Floyd Stahl

Biographical details
- Born: July 18, 1899 Paulding County, Ohio, U.S.
- Died: July 26, 1996 (aged 97) Blacklick, Ohio, U.S.

Playing career

Baseball
- 1926: Illinois

Coaching career (HC unless noted)

Basketball
- 1926–1930: Stivers HS OH)
- 1943–1946: Harvard College
- 1950–1958: Ohio State

Baseball
- 1927–1930: Stivers HS OH)
- 1933–1938: Ohio State
- 1939–1946: Harvard College

Football
- 1927–1929: Stivers HS OH)
- 1933–1938: Ohio State (backfield)

Administrative career (AD unless noted)
- 1950–1970: Ohio State (assistant AD)

Head coaching record
- Overall: 108–120 (college basketball) 178–168–1 (college baseball)
- Tournaments: Basketball 0–2 (NCAA)

= Floyd Stahl =

American collegiate athletic coach (1899-1996)

Floyd S. Stahl (July 18, 1899 – July 26 1996) was an American collegiate athletic coach. He held many coaching and administrative positions at the Harvard University and the Ohio State University.

Stahl was the head coach of the Ohio State baseball team from 1930 to 1938. During this same period, he also served as the backfield coach for the Ohio State football team under head coach Francis Schmidt.
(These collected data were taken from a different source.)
/-- `∫_2^{e¹²} dt/(√t log³ t) ≤ 2430` (`≤ (1/log³ 2) ∫_2^{e¹²} t^{−1/2} dt = (2e⁶ − 2√2)/log³ 2`). [folklore] -/
private theorem intK0_le :
    ∫ t in (2 : ℝ)..max 2 (Real.exp 12), 1 / (Real.sqrt t * Real.log t ^ 3) ≤ 2430 := by
  have he2 : (2 : ℝ) ≤ Real.exp 12 := by
    have := Real.add_one_le_exp (12 : ℝ); linarith
  rw [max_eq_right he2]
  have h1 := Real.log_two_gt_d9
  have hmem : ∀ t ∈ uIcc (2 : ℝ) (Real.exp 12), 2 ≤ t := fun t ht ↦ by
    rw [uIcc_of_le he2] at ht; exact ht.1
  -- the primitive `2√t` of `1/√t`
  have hderiv : ∀ t ∈ uIcc (2 : ℝ) (Real.exp 12), HasDerivAt (fun s : ℝ ↦ 2 * Real.sqrt s) (1 / Real.sqrt t) t := by
    intro t ht
    have ht0 : 0 < t := by linarith [hmem t ht]
    have h := (Real.hasDerivAt_sqrt ht0.ne').const_mul 2
    refine h.congr_deriv ?_
    field_simp
  have hc : ContinuousOn (fun t : ℝ ↦ 1 / Real.sqrt t) (uIcc (2 : ℝ) (Real.exp 12)) := by
    refine continuousOn_const.div Real.continuous_sqrt.continuousOn fun t ht ↦ ?_
    exact (Real.sqrt_pos.2 (by linarith [hmem t ht])).ne'
  have hFTC := intervalIntegral.integral_eq_sub_of_hasDerivAt hderiv hc.intervalIntegrable
  have hsq : Real.sqrt (Real.exp 12) = Real.exp 6 := by
    rw [show (12 : ℝ) = 6 + 6 by norm_num, Real.exp_add, Real.sqrt_mul_self (Real.exp_pos 6).le]
  have he6 : Real.exp 6 ≤ 403.43 := by
    have h := Real.exp_one_lt_d9
    have : Real.exp 6 = Real.exp 1 ^ 6 := by rw [← Real.exp_nat_mul]; norm_num
    rw [this]
    have h0 : 0 ≤ Real.exp 1 := (Real.exp_pos 1).le
    calc Real.exp 1 ^ 6 ≤ 2.7182818286 ^ 6 := pow_le_pow_left₀ h0 h.le 6
      _ ≤ 403.43 := by norm_num
  have hcl : ContinuousOn Real.log (uIcc (2 : ℝ) (Real.exp 12)) :=
    Real.continuousOn_log.mono fun t ht ↦ by have := hmem t ht; simp; linarith
  have hc3 : ContinuousOn (fun t : ℝ ↦ 1 / (Real.sqrt t * Real.log t ^ 3)) (uIcc (2 : ℝ) (Real.exp 12)) := by
    refine continuousOn_const.div (Real.continuous_sqrt.continuousOn.mul (hcl.pow 3)) fun t ht ↦ ?_
    have := hmem t ht
    exact mul_ne_zero (Real.sqrt_pos.2 (by linarith)).ne' (pow_ne_zero _ (Real.log_pos (by linarith)).ne')
  have hmono : ∫ t in (2 : ℝ)..Real.exp 12, 1 / (Real.sqrt t * Real.log t ^ 3) ≤
      ∫ t in (2 : ℝ)..Real.exp 12, (1 / Real.log 2 ^ 3) * (1 / Real.sqrt t) := by
    refine intervalIntegral.integral_mono_on he2 hc3.intervalIntegrable (hc.intervalIntegrable.const_mul _)
      fun t ht ↦ ?_
    have ht2 : 2 ≤ t := ht.1
    have hs : 0 < Real.sqrt t := Real.sqrt_pos.2 (by linarith)
    have hlt : Real.log 2 ≤ Real.log t := Real.log_le_log two_pos ht2
    have hl0 : 0 < Real.log 2 := by linarith
    rw [one_div_mul_one_div]
    refine div_le_div_of_nonneg_left zero_le_one (by positivity) ?_
    rw [mul_comm]
    exact mul_le_mul_of_nonneg_left (pow_le_pow_left₀ hl0.le hlt 3) hs.le
  rw [intervalIntegral.integral_const_mul, hFTC, hsq] at hmono
  have hl3 : 1 / Real.log 2 ^ 3 ≤ 1 / 0.6931471803 ^ 3 :=
    div_le_div_of_nonneg_left (by norm_num) (by norm_num) (pow_le_pow_left₀ (by norm_num) h1.le 3)
  have hpos : 0 ≤ 2 * Real.sqrt (Real.exp 12) := by positivity
  have hs2 : 0 ≤ Real.sqrt 2 := Real.sqrt_nonneg 2
  have hs2e : Real.sqrt 2 ≤ Real.exp 6 := hsq ▸ Real.sqrt_le_sqrt he2
  have : 1 / Real.log 2 ^ 3 * (2 * Real.exp 6 - 2 * Real.sqrt 2) ≤ 1 / 0.6931471803 ^ 3 * (2 * 403.43) := by
    refine mul_le_mul hl3 (by linarith) (by linarith) (by norm_num)
  refine hmono.trans (this.trans ?_)
  norm_num

/-! ### §10. Explicit `D` under RH: `|D(x)| ≤ 0.0474 √x/log²x + 4.3 √x/log³x + 2500` (`x ≥ 2`) -/

/-- **Explicit `D` under RH**: `|D(x)| ≤ 0.0474 √x/log² x + 4.3 √x/log³ x + 2500` for `x ≥ 2`
(`λ < 0.0474`, `λ₃ ≤ 2λ`, `dConst 2 ≤ 20`, `∫_2^{e¹²} dt/(√t log³t) ≤ 2430`). [cite: Nicolas2017, Prop. 3.1 (3.2)] -/
theorem abs_robinD_le_explicit (hRH : RiemannHypothesis) {x : ℝ} (hx : 2 ≤ x) :
    |robinD x| ≤ 0.0474 * (Real.sqrt x / Real.log x ^ 2) + 4.3 * (Real.sqrt x / Real.log x ^ 3) + 2500 := by
  have h := abs_robinD_le_sharp hRH le_rfl hx
  have hβ := nicolasBeta_lt'
  have hl3 := lam3_le hRH
  have hl30 := lam3_nonneg
  have hd := dConst_two_le hRH
  have hK := intK0_le
  have h1 := Real.log_two_gt_d9
  have hc : 2 + 6 / Real.log 2 ≤ 10.66 := by
    have : 6 / Real.log 2 ≤ 6 / 0.6931471803 := div_le_div_of_nonneg_left (by norm_num) (by norm_num) h1.le
    norm_num at this ⊢; linarith
  have hc0 : 0 ≤ 2 + 6 / Real.log 2 := by positivity
  have hI := (integral_sqrt_mul_abs_uwDeriv_le one_lt_two hx).trans
    (mul_le_mul_of_nonneg_left (integral_inv_sqrt_log_cube_le one_lt_two hx) hc0)
  have hlx : 0 < Real.log x := Real.log_pos (by linarith)
  have hs : 0 ≤ Real.sqrt x / Real.log x ^ 3 := by positivity
  have hs2 : 0 ≤ Real.sqrt x / Real.log x ^ 2 := by positivity
  have hK0 : 0 ≤ ∫ t in (2 : ℝ)..max 2 (Real.exp 12), 1 / (Real.sqrt t * Real.log t ^ 3) := by
    refine intervalIntegral.integral_nonneg (le_max_left _ _) fun t ht ↦ ?_
    have := Real.log_pos (by linarith [ht.1] : (1 : ℝ) < t); positivity
  set K₀ := ∫ t in (2 : ℝ)..max 2 (Real.exp 12), 1 / (Real.sqrt t * Real.log t ^ 3)
  set sx : ℝ := Real.sqrt x / Real.log x ^ 3 with hsx
  have e1 : 2 * Real.sqrt x / Real.log x ^ 3 = 2 * sx := by rw [hsx]; ring
  have e2 : 4 * Real.sqrt x / Real.log x ^ 3 = 4 * sx := by rw [hsx]; ring
  rw [e1] at h
  rw [e2] at hI
  have hI' : ∫ t in (2 : ℝ)..x, Real.sqrt t * |uwDeriv t| ≤ 10.66 * (2430 + 4 * sx) := by
    refine hI.trans ?_
    exact mul_le_mul hc (by linarith) (by positivity) (by norm_num)
  have hmain : nicolasBeta * (Real.sqrt x / Real.log x ^ 2) ≤ 0.0474 * (Real.sqrt x / Real.log x ^ 2) :=
    mul_le_mul_of_nonneg_right hβ.le hs2
  have hl3b : lam3 ≤ 0.0948 := by linarith
  have hI0 : 0 ≤ ∫ t in (2 : ℝ)..x, Real.sqrt t * |uwDeriv t| :=
    intervalIntegral.integral_nonneg hx fun t _ ↦ by positivity
  have hsum : 2 * sx + ∫ t in (2 : ℝ)..x, Real.sqrt t * |uwDeriv t| ≤ 2 * sx + 10.66 * (2430 + 4 * sx) := by
    linarith
  have hsum0 : 0 ≤ 2 * sx + ∫ t in (2 : ℝ)..x, Real.sqrt t * |uwDeriv t| := by positivity
  have hmid : lam3 * (2 * sx + ∫ t in (2 : ℝ)..x, Real.sqrt t * |uwDeriv t|) ≤
      0.0948 * (2 * sx + 10.66 * (2430 + 4 * sx)) := mul_le_mul hl3b hsum hsum0 (by norm_num)
  norm_num at hmid ⊢
  nlinarith [hmain, hmid, hd, hs]

/-! ### §11. Explicit positivity of `A` for `x ≥ e³⁶` under RH and Schoenfeld's bounds -/

/-- `u³ ≤ 8 e^{u/4}` and `u⁴ ≤ e^{u/2}` for `u ≥ 36` (`log u ≤ log 32 + u/32 − 1`). [folklore] -/
private theorem pow_le_exp_aux {u : ℝ} (hu : 36 ≤ u) :
    u ^ 3 ≤ 8 * Real.exp (u / 4) ∧ u ^ 4 ≤ Real.exp (u / 2) := by
  have hu0 : 0 < u := by linarith
  have h2 := Real.log_two_lt_d9
  have hlog : Real.log u ≤ 5 * Real.log 2 + u / 32 - 1 := by
    have h := Real.log_le_sub_one_of_pos (by positivity : 0 < u / 32)
    rw [Real.log_div hu0.ne' (by norm_num), show (32 : ℝ) = 2 ^ 5 by norm_num, Real.log_pow] at h
    push_cast at h
    linarith
  constructor
  · have h3 : 3 * Real.log u ≤ 3 * Real.log 2 + u / 4 := by nlinarith
    have : u ^ 3 = Real.exp (3 * Real.log u) := by
      rw [← Real.rpow_natCast, Real.rpow_def_of_pos hu0]; ring_nf
    rw [this, show (8 : ℝ) = 2 ^ 3 by norm_num, ← Real.rpow_natCast 2 3,
      Real.rpow_def_of_pos two_pos, ← Real.exp_add]
    exact Real.exp_le_exp.2 (by push_cast; linarith)
  · have h4 : 4 * Real.log u ≤ u / 2 := by nlinarith
    have : u ^ 4 = Real.exp (4 * Real.log u) := by
      rw [← Real.rpow_natCast, Real.rpow_def_of_pos hu0]; ring_nf
    rw [this]
    exact Real.exp_le_exp.2 h4

/-- `e^{u/2}/u² ≥ 44000` for `u ≥ 36`. [folklore] -/
private theorem exp_div_sq_ge {u : ℝ} (hu : 36 ≤ u) : 44000 * u ^ 2 ≤ Real.exp (u / 2) := by
  have hu0 : 0 < u := by linarith
  have h2 := Real.log_two_lt_d9
  have hlog : Real.log u ≤ 5 * Real.log 2 + u / 32 - 1 := by
    have h := Real.log_le_sub_one_of_pos (by positivity : 0 < u / 32)
    rw [Real.log_div hu0.ne' (by norm_num), show (32 : ℝ) = 2 ^ 5 by norm_num, Real.log_pow] at h
    push_cast at h
    linarith
  -- `44000 u² ≤ exp(10.7 + 2 log u)` and `10.7 + 2 log u ≤ u/2`
  have he : Real.exp 10.7 ≥ 44000 := by
    have h := Real.exp_one_gt_d9
    have h1 : Real.exp 10.7 = Real.exp 1 ^ 10 * Real.exp 0.7 := by
      rw [← Real.exp_nat_mul, ← Real.exp_add]; norm_num
    have h3 : (2.012 : ℝ) ≤ Real.exp 0.7 := by
      have := Real.sum_le_exp_of_nonneg (by norm_num : (0 : ℝ) ≤ 0.7) 5
      norm_num [Finset.sum_range_succ, Nat.factorial] at this ⊢
      linarith
    have h4 : (2.7182818283 : ℝ) ^ 10 ≤ Real.exp 1 ^ 10 := pow_le_pow_left₀ (by norm_num) h.le 10
    rw [h1]
    nlinarith [h4, h3, pow_nonneg (Real.exp_pos 1).le 10]
  have hkey : 2 * Real.log u + 10.7 ≤ u / 2 := by nlinarith
  have : 44000 * u ^ 2 ≤ Real.exp 10.7 * u ^ 2 := by nlinarith [sq_nonneg u]
  refine this.trans ?_
  have e : Real.exp 10.7 * u ^ 2 = Real.exp (10.7 + 2 * Real.log u) := by
    rw [Real.exp_add, show u ^ 2 = Real.exp (2 * Real.log u) by
      rw [← Real.rpow_natCast, Real.rpow_def_of_pos hu0]; ring_nf]
  rw [e]
  exact Real.exp_le_exp.2 (by linarith)

/-- **Explicit lower bound for `B`** under RH and Schoenfeld's bounds: for `y ≥ 2657`,
`B(y) ≥ (y − 2)/log² y + (li 2 − 2/log 2) − √y log y/(4π)`
(`π ≥ li − √y log y/(8π)`, `θ ≤ y + √y log² y/(8π)`, `li(y) − y/log y = Li₂(y) + li 2 − 2/log 2 ≥ (y−2)/log² y + …`).
[cite: Nicolas2017, Lemma 3.3 (3.8)] -/
theorem nicolasB_ge_of_schoenfeld (hRH : RiemannHypothesis) (hθ : Schoenfeld1976_theta)
    (hπ : schoenfeld_explicit) {y : ℝ} (hy : 2657 ≤ y) :
    (y - 2) / Real.log y ^ 2 + (logIntegral 2 - 2 / Real.log 2) - Real.sqrt y * Real.log y / (4 * π) ≤
      nicolasB y := by
  have hy1 : 1 < y := by linarith
  have hy0 : 0 < y := by linarith
  have hl : 0 < Real.log y := Real.log_pos hy1
  have h1 := (abs_lt.1 (hπ hRH y hy)).1
  have h2 := (abs_le.1 (hθ hRH y (by linarith))).2
  -- `li y − y/log y = Li₂ y + li 2 − 2/log 2 ≥ (y−2)/log² y + li 2 − 2/log 2`
  have hli : (y - 2) / Real.log y ^ 2 + (logIntegral 2 - 2 / Real.log 2) ≤ logIntegral y - y / Real.log y := by
    have e0 := logIntegral_eq_offsetLogIntegral_add_logIntegral_two hy1
    have e1 := offsetLogIntegralPow_integration_by_parts 1 hy1
    rw [← offsetLogIntegralPow_one] at e0
    simp only [Nat.cast_one, one_mul, pow_one] at e1
    have e2 := sub_mul_inv_log_pow_le_offsetLogIntegralPow 2 (by linarith : (2 : ℝ) ≤ y)
    rw [e0, e1]
    have : (y - 2) / Real.log y ^ 2 = (y - 2) * (Real.log y)⁻¹ ^ 2 := by rw [inv_pow, div_eq_mul_inv]
    rw [this]
    have : y / Real.log y = y * (Real.log y)⁻¹ := div_eq_mul_inv _ _
    rw [this]
    have : 2 / Real.log 2 = 2 * (Real.log 2)⁻¹ := div_eq_mul_inv _ _
    rw [this]
    linarith
  -- `θ(y)/log y ≤ y/log y + √y log y/(8π)`
  have hθ' : θ y / Real.log y ≤ y / Real.log y + Real.sqrt y * Real.log y / (8 * π) := by
    have : θ y ≤ y + Real.sqrt y * Real.log y ^ 2 / (8 * π) := by linarith
    have h3 : θ y / Real.log y ≤ (y + Real.sqrt y * Real.log y ^ 2 / (8 * π)) / Real.log y :=
      div_le_div_of_nonneg_right this hl.le
    have e : (y + Real.sqrt y * Real.log y ^ 2 / (8 * π)) / Real.log y =
        y / Real.log y + Real.sqrt y * Real.log y / (8 * π) := by
      field_simp
    rw [e] at h3
    exact h3
  rw [nicolasB]
  have e : Real.sqrt y * Real.log y / (4 * π) = Real.sqrt y * Real.log y / (8 * π) + Real.sqrt y * Real.log y / (8 * π) := by
    ring
  rw [e]
  linarith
In 1939, Stahl joined the staff at Harvard, where he served as the head coach of the baseball team until 1946. Although no games were played in 19944-45 due to World War II, the team won its conference title in his first season. His overall record at Harvard was 54-69. In addition to baseball, Stahl also served as the head coach of the Harvard basketball team from 1943 to 1946, leading the Crimson t their first NCAA tournament appearance in 1946, where they were defeated in the Elite Eight by Ohio State.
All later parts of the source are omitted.